Theoretically you can. We found some that were under apartment buildings. And so those obviously would be difficult or impossible to do. So in a couple of instances we changed the design of our exemption well - the path of the well so that it wouldn’t come within a quarter mile of some of those wells that were poorly abandoned.
Now we can’t do that in every case so we’re working with the DOG on a couple of alternatives perhaps to monitor pressure at the monitoring wells to make sure that if we do have issues that they’ll be recognized. So we’re working very closely with the Division of Oil and Gas. Two or three times a week we have either telephone or face to face discussions with them to come up with alternatives to perhaps some of these problematic, old, abandoned wells.
And Steve, how deep are you permitting the water disposal wells and could you potentially just go deeper and get below a different gradient as far as the pressure?
Well, we’re typically injecting the water back into the zones it’s produced from and that would be the tar, the UT and the ranger. Now when we start development of the deeper ford zone, that would also be a water flood so that would be another place you could put it. But you want to put the water back in where you produced it from because there are subsidence issues in Long Beach and you need to keep the reservoirs pressured properly. Every barrel you take out you want to put back in.
Got you. And have you guys looked at I know some other basins use polymer treatments to cut back water. Have you guys ever done anything like that in your fields? Is that applicable?
Well, we tried that on this UT well that was drilled into the wet zone, the bottom couple thousand feet. We tried that, a plug back with a polymer treatment. Mechanically it was partially successful. We cut back on the water quite a bit. But the oil production didn’t improve significantly so we’re still working on things like that, trying to resolve those issues that we will have again in the future. On that particular well we have decided the best course of action is to redrill it just the upper half.

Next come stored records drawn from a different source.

/-! ### The world term of one decoy in the pinned row -/

/-- **THE WORLD TERM OF ONE DECOY IN THE PINNED ROW** (memo §2 Lemma U_ψ, the `j`-th term at the label before the `o − p·v` combination).
Data: owner `x`, avoided set `Y`, source set `S ∋ x`, decoy `d ∉ S` with `d ≠ o`, later decoys `L'` (none equal to `d`), label `o`, upper
family `𝓗`, `E = {d ↮ S ∪ Y}`, `m₀ = μ(E) ≠ 0`, and the pinned constants `c(w') = μ(E ∩ T(w'))/m₀` (`T(w') = {d ↔ w'}` for `w' ≠ o`,
`T(o) = pinEv o 𝓗 d`).  Then
`Σ_ω w 1{x↮Y} Cov_{world(ω)}(g(C_x), ε(d)·sl_{L'}[χ^{prel}_d − c](o)) = −m₀⁻¹ · sl_{L'}[w' ↦ m₀·P₁(T w') − m₁(T w')·P₀](o)`.
(transcription of the memo prim-nh-dp-fatminority CSH-PSI-MEMO.md §2 Lemma U_ψ, contribution of one decoy to the ψ-row)
[cite: VandenbergHaggstromKahn2005, §2.1 Lemma 2.4 (p. 10); §1 display (10) (pp. 7–8) — corollaries] -/
theorem decoy_world_term_pin (w : Sym2 V → ℝ) (hm : ∑ ω, weight w ω = 1) (x : V) (Y : Set V) (g : Set (Sym2 V) → ℝ)
    {S : Set V} (hxS : x ∈ S) {d : V} (hdS : d ∉ S) (o : V) (𝓗 : Set (Set (Sym2 V))) (hdo : d ≠ o)
    (L' : List (V × (V → ℝ))) (hL' : ∀ dc ∈ L', dc.1 ≠ d) (c : V → ℝ)
    (hm₀ : ∑ ζ, weight w ζ * ind (avoidEv d (S ∪ Y)) ζ ≠ 0)
    (hc : ∀ w', c w' = (∑ ζ, weight w ζ *
        ind (avoidEv d (S ∪ Y) ∩ (if w' = o then pinEv o 𝓗 d else (openConn d w' : Set (BondConfig V)))) ζ) /
      ∑ ζ, weight w ζ * ind (avoidEv d (S ∪ Y)) ζ) :
    ∑ ω, weight w ω * (ind (avoidEv x Y) ω *
        wcovOff w Y (fun β => g (openEdgeCluster β x))
          (fun ζ => av (prel (openGraph ζ).Reachable (fun u => (openGraph ζ).Reachable u o ∧ openEdgeCluster ζ u ∈ 𝓗) o) S d *
            slForm L' (fun w' => chi (prel (openGraph ζ).Reachable
              (fun u => (openGraph ζ).Reachable u o ∧ openEdgeCluster ζ u ∈ 𝓗) o) w' d - c w') o) ω) =
      - ((∑ ζ, weight w ζ * ind (avoidEv d (S ∪ Y)) ζ)⁻¹ *
          slForm L' (fun w' =>
            (∑ ζ, weight w ζ * ind (avoidEv d (S ∪ Y)) ζ) *
                (∑ ζ, weight w ζ * (ind (avoidEv d (S ∪ Y) ∩
                  (if w' = o then pinEv o 𝓗 d else (openConn d w' : Set (BondConfig V)))) ζ * phiS w x Y g d ζ)) -
              (∑ ζ, weight w ζ * ind (avoidEv d (S ∪ Y) ∩
                  (if w' = o then pinEv o 𝓗 d else (openConn d w' : Set (BondConfig V)))) ζ) *
                (∑ ζ, weight w ζ * (ind (avoidEv d (S ∪ Y)) ζ * phiS w x Y g d ζ))) o) := by
  classical
  have hA : insert x Y ⊆ S ∪ Y := by
    intro a ha
    rcases mem_insert_iff.1 ha with rfl | ha
    · exact Or.inl hxS
    · exact Or.inr ha
  set G : Set (Sym2 V) → ℝ := fun β => g (openEdgeCluster β x) with hG
  set T : V → Set (BondConfig V) := fun w' => if w' = o then pinEv o 𝓗 d else (openConn d w' : Set (BondConfig V)) with hT
  set ψ : Set (Sym2 V) → ℝ := fun ζ =>
    av (prel (openGraph ζ).Reachable (fun u => (openGraph ζ).Reachable u o ∧ openEdgeCluster ζ u ∈ 𝓗) o) S d *
      slForm L' (fun w' => chi (prel (openGraph ζ).Reachable
        (fun u => (openGraph ζ).Reachable u o ∧ openEdgeCluster ζ u ∈ 𝓗) o) w' d - c w') o with hψ
  -- abbreviations for the right-hand side
  set m₀ := ∑ ζ, weight w ζ * ind (avoidEv d (S ∪ Y)) ζ with hm₀'
  set Q : V → ℝ := fun w' =>
    m₀ * (∑ ζ, weight w ζ * (ind (avoidEv d (S ∪ Y) ∩ T w') ζ * phiS w x Y g d ζ)) -
      (∑ ζ, weight w ζ * ind (avoidEv d (S ∪ Y) ∩ T w') ζ) *
        (∑ ζ, weight w ζ * (ind (avoidEv d (S ∪ Y)) ζ * phiS w x Y g d ζ)) with hQ
  -- Step 1: world covariance as a centred world mean, and the Markov merge at `C_Y`
  have step1 : ∑ ω, weight w ω * (ind (avoidEv x Y) ω * wcovOff w Y G ψ ω) =
      ∑ ζ, weight w ζ * (resid w x Y g ζ * ψ (ζ \ cut Y ζ)) := by
    have h := markov_merge_Y w hm x Y g ψ
    have lhs : ∀ ω, weight w ω * (ind (avoidEv x Y) ω * wcovOff w Y G ψ ω) =
        weight w ω * (ind (avoidEv x Y) ω * ∑ η, weight w η * ((g (openEdgeCluster (η \ cut Y ω) x) -
          wmeanOff w Y (fun β => g (openEdgeCluster β x)) ω) * ψ (η \ cut Y ω))) := by
      intro ω; rw [wcovOff_eq_sum]
    rw [Finset.sum_congr rfl (fun ω _ => lhs ω), h]
    refine Finset.sum_congr rfl fun ζ _ => ?_
    unfold resid; ring
  -- Step 2: the world test function in the merged configuration (alive / dead decoy)
  have step2 : ∀ ζ, ψ (ζ \ cut Y ζ) =
      ind (avoidEv d (S ∪ Y)) ζ * slForm L' (fun w' => ind (T w') ζ - c w') o +
        (1 - ind (avoidEv d Y) ζ) * (- slForm L' c o) := by
    intro ζ
    by_cases h : ζ ∈ avoidEv d Y
    · rw [hψ]
      dsimp only
      rw [world_term_alive_pin h S o 𝓗 hdo L' c, ← ind_avoidEv_mul_union d S Y ζ, ind_of_mem h]
      simp only [hT]
      ring
    · rw [hψ]
      dsimp only
      rw [world_term_dead_pin h hdS o 𝓗 hdo L' hL' c, ind_of_not_mem h]
      have h0 : ind (avoidEv d (S ∪ Y)) ζ = 0 := ind_of_not_mem fun h' => h fun y hy => h' y (Or.inr hy)
      rw [h0]; ring
  -- Step 3: the dead part dies against the residual
  have step3 : ∑ ζ, weight w ζ * (resid w x Y g ζ * ((1 - ind (avoidEv d Y) ζ) * (- slForm L' c o))) = 0 := by
    have h := residual_orthogonal w hm x Y g
      (fun W => (1 - (if (d ∈ Y ∨ ∃ e ∈ W, d ∈ e) then (0 : ℝ) else 1)) * (- slForm L' c o))
    rw [← h]
    refine Finset.sum_congr rfl fun ζ _ => ?_
    unfold resid
    rw [one_sub_ind_avoidEv_eq d Y ζ]; ring
  -- Step 4: the alive part, by linearity of `sl_{L'}` and the centred decoy moments (general test events)
  have step4 : ∑ ζ, weight w ζ * (resid w x Y g ζ * (ind (avoidEv d (S ∪ Y)) ζ *
      slForm L' (fun w' => ind (T w') ζ - c w') o)) = - (m₀⁻¹ * slForm L' Q o) := by
    have lin : ∀ ζ, slForm L' (fun w' => ind (T w') ζ - c w') o =
        ∑ w', slForm L' (Pi.single w' (1 : ℝ)) o * (ind (T w') ζ - c w') :=
      fun ζ => slForm_eq_sum_single L' _ o
    simp only [lin, Finset.mul_sum]
    rw [Finset.sum_comm]
    have inner : ∀ w', ∑ ζ, weight w ζ * (resid w x Y g ζ * (ind (avoidEv d (S ∪ Y)) ζ *
        (slForm L' (Pi.single w' (1 : ℝ)) o * (ind (T w') ζ - c w')))) =
        slForm L' (Pi.single w' (1 : ℝ)) o * (- (m₀⁻¹ * Q w')) := by
      intro w'
      rw [← sum_resid_event_moment w hm x Y g d hA (T w')
        (fun K : Set (Sym2 V) => if w' = o then (if ((o = d ∨ ∃ e ∈ K, o ∈ e) ∧ K ∈ 𝓗) then (1 : ℝ) else 0)
          else (if (w' = d ∨ ∃ e ∈ K, w' ∈ e) then (1 : ℝ) else 0))
        (fun ζ => pinRow_cluster o 𝓗 d w' ζ) hm₀ (hc w'), Finset.mul_sum]
      exact Finset.sum_congr rfl fun ζ _ => by ring
    rw [Finset.sum_congr rfl (fun w' _ => inner w'), slForm_eq_sum_single L' Q o, Finset.mul_sum, ← Finset.sum_neg_distrib]
    exact Finset.sum_congr rfl fun w' _ => by ring
  -- assemble
  rw [step1]
  have split : ∀ ζ, weight w ζ * (resid w x Y g ζ * ψ (ζ \ cut Y ζ)) =
      weight w ζ * (resid w x Y g ζ * (ind (avoidEv d (S ∪ Y)) ζ *
        slForm L' (fun w' => ind (T w') ζ - c w') o)) +
      weight w ζ * (resid w x Y g ζ * ((1 - ind (avoidEv d Y) ζ) * (- slForm L' c o))) := by
    intro ζ; rw [step2 ζ]; ring
  rw [Finset.sum_congr rfl (fun ζ _ => split ζ), Finset.sum_add_distrib, step3, step4, add_zero]

end PinCSH

end Summit.CriticalPhenomena.PercolationContinuityZ3.Theorems

end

Great. And just to switch to the Niobrara, it sounds like from your previous comments that from a timing perspective you need to do a little bit more work before you can tell us when you might spud a well.
That’s right. I think we have a non-operated proposal coming that we should probably see action on some time in the second half of the year. And then we would like a good chance to finish our work before we commit to the direction we’re going to go.
And are you at liberty to tell us who the operator is?
It’s Double Eagle.
Okay. Double Eagle - great. That’s what I figured. Great guys. I appreciate it. Good luck getting your permits.
Ladies and gentlemen, this concludes the question and answer session. I would now like to turn the call back to Mr. Norman Swanton for closing remarks.
Thank you. I would like to thank you all for joining us today and for your interest in Warren Resources. Thank you and good day.
Thank you for your participation in today’s conference. This concludes the presentation. You may now disconnect. Good day.